• **Problem details**: Range to reproduce from the entries below: the line with "generalize hg30 : (hb", the line with "have e32 : g32", and every line in between. Give them exactly and give nothing else.

• **Source material**:
/-! ### 2. `T ⊕ T ⊆ R` -/

/-- **Differences of `T` lie in the radical** (level-6 version). [this work] -/
theorem d0_diff_radical (f g : (Fin (6 + 6) → Bool) → Bool) (hf : IsDegLeFun 3 f) (hg : IsDegLeFun 3 g)
    (u'' : (Fin (6 + 6) → Bool) → ℤ) (hu'' : ∀ x, W (fun y => signOf (g y)) x = (2 : ℝ) ^ 6 * (u'' x : ℝ))
    (V₀ : Finset (Fin (6 + 6) → Bool)) (xZ : Fin (6 + 6) → Bool) (h0 : zeroVec ∈ V₀) (hadd : ∀ a ∈ V₀, ∀ b ∈ V₀, bxor a b ∈ V₀)
    (hcardV : #V₀ = 512) (hS : (univ.filter fun x : Fin (6 + 6) → Bool => ¬ Odd (u'' x)) = V₀.image (bxor xZ))
    (hoff0 : ∀ y, y ∉ (univ.filter fun x : Fin (6 + 6) → Bool => ¬ Odd (u'' x)) → (u'' y - sZ (f y)) = 0)
    (hb : (Fin (6 + 6) → Bool) → Bool)
    (hvals : ∀ x ∈ (univ.filter fun x : Fin (6 + 6) → Bool => ¬ Odd (u'' x)), (u'' x - sZ (f x)) = sZ (hb x) ∨ (u'' x - sZ (f x)) = -3 * sZ (hb x))
    (hT : #((univ.filter fun x : Fin (6 + 6) → Bool => ¬ Odd (u'' x)).filter fun x => (u'' x - sZ (f x)) = -3 * sZ (hb x)) = 32)
    {a₀ a₁ a₂ a₃ : Fin (6 + 6) → Bool} (ha₀ : a₀ ∈ V₀) (ha₁ : a₁ ∈ V₀) (ha₂ : a₂ ∈ V₀) (ha₃ : a₃ ∈ V₀)
    (hPf : ((((hb xZ ^^ hb (bxor xZ a₁) ^^ hb (bxor xZ a₀) ^^ hb (bxor (bxor xZ a₁) a₀)) && (hb xZ ^^ hb (bxor xZ a₃) ^^ hb (bxor xZ a₂) ^^ hb (bxor (bxor xZ a₃) a₂))) ^^ ((hb xZ ^^ hb (bxor xZ a₂) ^^ hb (bxor xZ a₀) ^^ hb (bxor (bxor xZ a₂) a₀)) && (hb xZ ^^ hb (bxor xZ a₃) ^^ hb (bxor xZ a₁) ^^ hb (bxor (bxor xZ a₃) a₁))) ^^ ((hb xZ ^^ hb (bxor xZ a₃) ^^ hb (bxor xZ a₀) ^^ hb (bxor (bxor xZ a₃) a₀)) && (hb xZ ^^ hb (bxor xZ a₂) ^^ hb (bxor xZ a₁) ^^ hb (bxor (bxor xZ a₂) a₁))))) = true)
    (t t' : Fin (6 + 6) → Bool) (ht : t ∈ (univ.filter fun x : Fin (6 + 6) → Bool => ¬ Odd (u'' x)) ∧ (u'' t - sZ (f t)) = -3 * sZ (hb t))
    (ht' : t' ∈ (univ.filter fun x : Fin (6 + 6) → Bool => ¬ Odd (u'' x)) ∧ (u'' t' - sZ (f t')) = -3 * sZ (hb t')) :
    bxor t t' ∈ (V₀.filter fun r => ∀ v ∈ V₀, (hb xZ ^^ hb (bxor xZ r) ^^ hb (bxor xZ v) ^^ hb (bxor (bxor xZ r) v)) = false) := by
  classical
  -- `δ = t ⊕ t'` is a period
  have hδV : bxor t t' ∈ V₀ := by
    have h1 := ht.1; have h2 := ht'.1
    rw [hS] at h1 h2
    obtain ⟨w, hw, hwt⟩ := mem_image.1 h1
    obtain ⟨w', hw', hwt'⟩ := mem_image.1 h2
    have : bxor t t' = bxor w w' := by
      rw [← hwt, ← hwt']; funext j; simp only [bxor]; cases xZ j <;> cases w j <;> cases w' j <;> rfl
    rw [this]; exact hadd w hw w' hw'
  rw [mem_filter]
  refine ⟨hδV, fun v hv => ?_⟩
  rcases Bool.eq_false_or_eq_true (hb xZ ^^ hb (bxor xZ (bxor t t')) ^^ hb (bxor xZ v) ^^ hb (bxor (bxor xZ (bxor t t')) v)) with hB' | hB'
  swap
  · exact hB'
  exfalso
  have hB : (hb xZ ^^ hb (bxor xZ v) ^^ hb (bxor xZ (bxor t t')) ^^ hb (bxor (bxor xZ v) (bxor t t'))) = true := by
    rw [← fr_B_symm xZ hb (bxor t t') v]; exact hB'
  have hex : ∃ c' ∈ V₀, ∃ d' ∈ V₀,
      ((((hb xZ ^^ hb (bxor xZ v) ^^ hb (bxor xZ (bxor t t')) ^^ hb (bxor (bxor xZ v) (bxor t t'))) && (hb xZ ^^ hb (bxor xZ d') ^^ hb (bxor xZ c') ^^ hb (bxor (bxor xZ d') c'))) ^^ ((hb xZ ^^ hb (bxor xZ c') ^^ hb (bxor xZ (bxor t t')) ^^ hb (bxor (bxor xZ c') (bxor t t'))) && (hb xZ ^^ hb (bxor xZ d') ^^ hb (bxor xZ v) ^^ hb (bxor (bxor xZ d') v))) ^^ ((hb xZ ^^ hb (bxor xZ d') ^^ hb (bxor xZ (bxor t t')) ^^ hb (bxor (bxor xZ d') (bxor t t'))) && (hb xZ ^^ hb (bxor xZ c') ^^ hb (bxor xZ v) ^^ hb (bxor (bxor xZ c') v))))) = true := by
    by_contra hno
    push Not at hno
    have h01 := hno a₀ ha₀ a₁ ha₁
    have h23 := hno a₂ ha₂ a₃ ha₃
    have h02 := hno a₀ ha₀ a₂ ha₂
    have h13 := hno a₁ ha₁ a₃ ha₃
    have h03 := hno a₀ ha₀ a₃ ha₃
    have h12 := hno a₁ ha₁ a₂ ha₂
    rw [hB] at h01 h23 h02 h13 h03 h12
    generalize hp0 : (hb xZ ^^ hb (bxor xZ a₀) ^^ hb (bxor xZ (bxor t t')) ^^ hb (bxor (bxor xZ a₀) (bxor t t'))) = p₀ at h01 h02 h03
    generalize hp1 : (hb xZ ^^ hb (bxor xZ a₁) ^^ hb (bxor xZ (bxor t t')) ^^ hb (bxor (bxor xZ a₁) (bxor t t'))) = p₁ at h01 h12 h13
    generalize hp2 : (hb xZ ^^ hb (bxor xZ a₂) ^^ hb (bxor xZ (bxor t t')) ^^ hb (bxor (bxor xZ a₂) (bxor t t'))) = p₂ at h23 h02 h12
    generalize hp3 : (hb xZ ^^ hb (bxor xZ a₃) ^^ hb (bxor xZ (bxor t t')) ^^ hb (bxor (bxor xZ a₃) (bxor t t'))) = p₃ at h23 h13 h03
    generalize hq0 : (hb xZ ^^ hb (bxor xZ a₀) ^^ hb (bxor xZ v) ^^ hb (bxor (bxor xZ a₀) v)) = q₀ at h01 h02 h03
    generalize hq1 : (hb xZ ^^ hb (bxor xZ a₁) ^^ hb (bxor xZ v) ^^ hb (bxor (bxor xZ a₁) v)) = q₁ at h01 h12 h13
    generalize hq2 : (hb xZ ^^ hb (bxor xZ a₂) ^^ hb (bxor xZ v) ^^ hb (bxor (bxor xZ a₂) v)) = q₂ at h23 h02 h12
    generalize hq3 : (hb xZ ^^ hb (bxor xZ a₃) ^^ hb (bxor xZ v) ^^ hb (bxor (bxor xZ a₃) v)) = q₃ at h23 h13 h03
    generalize hg10 : (hb xZ ^^ hb (bxor xZ a₁) ^^ hb (bxor xZ a₀) ^^ hb (bxor (bxor xZ a₁) a₀)) = g10 at h01 hPf
    generalize hg32 : (hb xZ ^^ hb (bxor xZ a₃) ^^ hb (bxor xZ a₂) ^^ hb (bxor (bxor xZ a₃) a₂)) = g32 at h23 hPf
    generalize hg20 : (hb xZ ^^ hb (bxor xZ a₂) ^^ hb (bxor xZ a₀) ^^ hb (bxor (bxor xZ a₂) a₀)) = g20 at h02 hPf
    generalize hg31 : (hb xZ ^^ hb (bxor xZ a₃) ^^ hb (bxor xZ a₁) ^^ hb (bxor (bxor xZ a₃) a₁)) = g31 at h13 hPf
    generalize hg30 : (hb xZ ^^ hb (bxor xZ a₃) ^^ hb (bxor xZ a₀) ^^ hb (bxor (bxor xZ a₃) a₀)) = g30 at h03 hPf
    generalize hg21 : (hb xZ ^^ hb (bxor xZ a₂) ^^ hb (bxor xZ a₁) ^^ hb (bxor (bxor xZ a₂) a₁)) = g21 at h12 hPf
    have e10 : g10 = ((p₀ && q₁) ^^ (p₁ && q₀)) := by
      revert h01; cases g10 <;> cases p₀ <;> cases q₁ <;> cases p₁ <;> cases q₀ <;> decide
    have e32 : g32 = ((p₂ && q₃) ^^ (p₃ && q₂)) := by
      revert h23; cases g32 <;> cases p₂ <;> cases q₃ <;> cases p₃ <;> cases q₂ <;> decide
    have e20 : g20 = ((p₀ && q₂) ^^ (p₂ && q₀)) := by
      revert h02; cases g20 <;> cases p₀ <;> cases q₂ <;> cases p₂ <;> cases q₀ <;> decide
    have e31 : g31 = ((p₁ && q₃) ^^ (p₃ && q₁)) := by
      revert h13; cases g31 <;> cases p₁ <;> cases q₃ <;> cases p₃ <;> cases q₁ <;> decide
    have e30 : g30 = ((p₀ && q₃) ^^ (p₃ && q₀)) := by
      revert h03; cases g30 <;> cases p₀ <;> cases q₃ <;> cases p₃ <;> cases q₀ <;> decide
    have e21 : g21 = ((p₁ && q₂) ^^ (p₂ && q₁)) := by
      revert h12; cases g21 <;> cases p₁ <;> cases q₂ <;> cases p₂ <;> cases q₁ <;> decide
    rw [e10, e32, e20, e31, e30, e21, r1_pf_rank2] at hPf
    exact Bool.false_ne_true hPf
  obtain ⟨c', hc', d', hd', hPf'⟩ := hex
  have hN := d0_transversal f g hf hg u'' hu'' V₀ xZ h0 hadd hcardV hS hoff0 hb hvals hT hδV hv hc' hd' hPf' t ht.1
  have h2 : 1 < #(univ.filter fun ε : Fin 4 → Bool =>
      (u'' (fun j => t j ^^ decide (Odd #(univ.filter fun i => ε i && (![bxor t t', v, c', d'] : Fin 4 → Fin (6 + 6) → Bool) i j))) - sZ (f (fun j => t j ^^ decide (Odd #(univ.filter fun i => ε i && (![bxor t t', v, c', d'] : Fin 4 → Fin (6 + 6) → Bool) i j))))) = -3 * sZ (hb (fun j => t j ^^ decide (Odd #(univ.filter fun i => ε i && (![bxor t t', v, c', d'] : Fin 4 → Fin (6 + 6) → Bool) i j))))) := by
    refine one_lt_card.2 ⟨fun _ => false, ?_, fun l => decide (l = 0), ?_, ?_⟩
    · rw [mem_filter]
      refine ⟨mem_univ _, ?_⟩
      rw [ffl_flatPt_zero t (![bxor t t', v, c', d'] : Fin 4 → Fin (6 + 6) → Bool)]
      exact ht.2
    · rw [mem_filter]
      refine ⟨mem_univ _, ?_⟩
      rw [ffl_flatPt_single t (![bxor t t', v, c', d'] : Fin 4 → Fin (6 + 6) → Bool) 0]
      have e0 : bxor t ((![bxor t t', v, c', d'] : Fin 4 → Fin (6 + 6) → Bool) 0) = t' := by
        show bxor t (bxor t t') = t'
        rw [bxor_bxor_cancel_left]
      rw [e0]
      exact ht'.2
    · intro h
      have := congrFun h 0
      simp at this
  omega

• **Answer for this exercise**:
    generalize hg30 : (hb xZ ^^ hb (bxor xZ a₃) ^^ hb (bxor xZ a₀) ^^ hb (bxor (bxor xZ a₃) a₀)) = g30 at h03 hPf
    generalize hg21 : (hb xZ ^^ hb (bxor xZ a₂) ^^ hb (bxor xZ a₁) ^^ hb (bxor (bxor xZ a₂) a₁)) = g21 at h12 hPf
    have e10 : g10 = ((p₀ && q₁) ^^ (p₁ && q₀)) := by
      revert h01; cases g10 <;> cases p₀ <;> cases q₁ <;> cases p₁ <;> cases q₀ <;> decide
    have e32 : g32 = ((p₂ && q₃) ^^ (p₃ && q₂)) := by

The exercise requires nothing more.